import Literature.MathematicalPhysics.QuantumFieldTheory.Balaban1983to89.B8SockHFP59
import Literature.MathematicalPhysics.QuantumFieldTheory.Balaban1983to89.B8Prop3KLevelBdry
import Literature.MathematicalPhysics.QuantumFieldTheory.Balaban1983to89.B8Ineq159FlatMaps
import Literature.MathematicalPhysics.QuantumFieldTheory.Balaban1983to89.B9SupplySockB9P3ZdBeta

/-!
# `Balaban1983to89.B8SockHFP59BdryBeta` — [Balaban1985RegularSpaces] PROPOSITION 5's fixed point for the level-`m` datum of Theorem 4 fed by
# THEOREM 4's OWN (1.59)-CLAUSE IN EDITION β (averaging datum `|B₁|β` over `Λb ∪ {level-0 crossing bonds of Ω₀}`, exterior-collar term)

statement-level skeleton of published theorems with citation tags; proofs where landed; nothing here is a claim about the
Yang–Mills mass gap

PDF held: `paper:balaban1985-cmp99-regular-spaces-gauge-fixing`; pp. 77, 81–83, 86–89, 92–94.

CITATION HEADER (lean-in-tree rule).  Cell `pub-ymgap` (HUMAN RULING D-0062, Track A), DAG node N05 = [B8], seat `pub-ymgap-dag-n05-e` g8 (R141 (C)
row s3b — the FLAT LINE re-keyed to the socket of record).  WHY: g7's `B8SockHFP59Bdry` (p527776) feeds Proposition 5's step from Theorem 4's (1.59) clause
in the currency R-d (`|B₁|` over the constraint bonds only) — refuted at a finite region by the boundary pure-gauge mode (dag-n06-b CANDIDATE-3, p539131).
EDITION β (dag-lead RULING №189 (2); dag-n06-b p541339) puts the level-0 crossing bonds into `|B₁|`.  THIS FILE re-runs p527776 in β: ★
`grad_bound_of_datum59_bdryβ` ((1.69) from the two β members — Proposition 3 assembled inline with the crossing terms of `|B₁|β` bounded by `2α₁` via
`u₁ = 1` at both end-points of a crossing bond: support clause + the DISPLAYED boundary-layer law + (1.29)₀, then (1.66)₀), ★ `sockHFP_body_of_join_59_bdryβ`
(the ∃λ-body with `H59Dβm`).  Kind «kernel-checked proof», theorems only, no `def`.

HONEST SCOPE.  (i) `H59Dβm` is a HYPOTHESIS ([4] Thm 3.3 for `G(U₀)` on a finite region WITH exterior data in the β reading; dag-n06-b's member supplier
is A6-witnessed at truncation 0 only).  A6-PARTIAL: the boundary pure-gauge mode (`J = 0`, `Φ₀ = 0`, `|B₁|β = ηt`) makes the β clause FALSE below an
absolute threshold in `B₀` (as in print, `B₀` = [4] Thm 3.3's constant); the theorems hold for every `B₀`, their clause vacuous below the threshold (declared) (ref-E g10 READ-12, STATUS S.13159, on p544795: for the two-line body the kernel threshold is `B₀ ≥ 1` at every cube member with `k ≥ 1` — certificate `RefE.G10.BdryBetaA6.beta_socket_false_of_B₀_lt_one`, evidence only).
(ii) The [4] letters and their laws, the JOIN's windows, `B_∂`, `4B_∂ ≤ (dL − 1)B₀`, `hlay` are displayed hypotheses ∕ the tree's bookkeeping.  Count-neutral;
N05 NOT discharged; one finite `𝕋⁴` programme at fixed `ε`, Bałaban as printed; nothing continuum ∕ ℝ⁴ ∕ OS ∕ mass-gap ∕ Clay.  No `sorry`, no `def`, no
`instance`, no `notation`.  Unit `pub-ymgap-dag-n05-e` (g8), 2026-08-27.
-/

noncomputable section

open NormedSpace
open scoped BigOperators

namespace Literature.MathematicalPhysics.QuantumFieldTheory.Balaban1983to89.B8SockHFP59BdryBeta

open Complex (I)
open B7Prop1Explicit B7Prop2Explicit B7Prop1Local B7Eq92Concrete
open B7Prop2Explicit (C0 c2')
open B7Prop3Flat (c3)
open B7Prop10General (C6 C4G)
open B7Prop9Flat (C5')
open B7Eq78Linearization (conjR zdBlocking QprimeIter)
open B8Ineq132 (covDerivFwd covDeriv InAk BondTouches)
open B8Eq119TwistedAxial (Restr129 InAx bgT)
open B8Eq184Proof (gaugeExp cfgExp)
open B8Eq182Proof (gAd)
open B8Eq188Proof (frakF3)
open B8Lemma1NonAbelian (mulCfg)
open B8Eq140Level (SideTouches sideTouches_mono)
open B8Eq146AExpansion (iEta expCfg)
open B8Ineq130 (tlo thi)
open B8Thm2LogB (blockTop)
open B8Eq138LandauZd (IsLandau138W covDivB covLap QT logCfg)
open B8Ineq159FlatMaps (logCfg_eq_of_cfgExp)
open B8Ineq125Concrete (C2p)
open B8Eq1117Concrete (XSpace)
open B7Prop4GeneralLevels (logCovIter linCovIter)
open B8Eq155JBound (Jcur wsup expCfg_iEta_mem_unitaryUnits)
open B8ScaledSupNorm (bondNorm msup weight Bdd)
open B8Prop3GaugeFixedKLevel (expCfg_iEta_eq_cfgExp mem_unitaryUnits_of_mgauge_eq mulCfg_eq_gaugeAct_of_mgauge_eq
  inAk_congr_of_sideTouches)
open B8Prop5ContractionKLevel (Bd2 Mc Kc)
open B8LambdaSpaceKLevel (wt)
open B8Prop5SocketDatum (exists_masked_datum grad_bound_trivial bd2_covDivB_of_grad
  restr129_succ_of_truncation sideTouches_pair_of_mem sideTouches_of_tower_bond h33_of_inAk hP_of_datum h69_of_datum hA_of_datum)
open B8Prop5JoinSectELocalRD (hFP_kLevel_of_sectE_local'_RD)
open B8SockHFPAssembly (isSelfAdjoint_covDivB covDivB_congr_at frakF3_congr_at inAx_mgauge_expCfg_of_datum)
open QuantumLattice (blockSites)

-- `Site` alone could resolve to the torus sites of `Setup.lean`; re-export the `ℤ^d` sites of `B7Prop1Explicit`.
export B7Prop1Explicit (Site)

variable {d : ℕ}
open B9SupplySockB9P3ZdBeta (CrossB)

/-! ## §1 (1.69) from (1.67)–(1.68) by Proposition 3 at level `m`, the TWO (1.59) members of the datum in EDITION β -/
section Grad

variable {𝔸 : Type*} [CStarAlgebra 𝔸] [Nontrivial 𝔸]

::::::::

Determine how many lines above hold the word "kernel", then give only that number.

2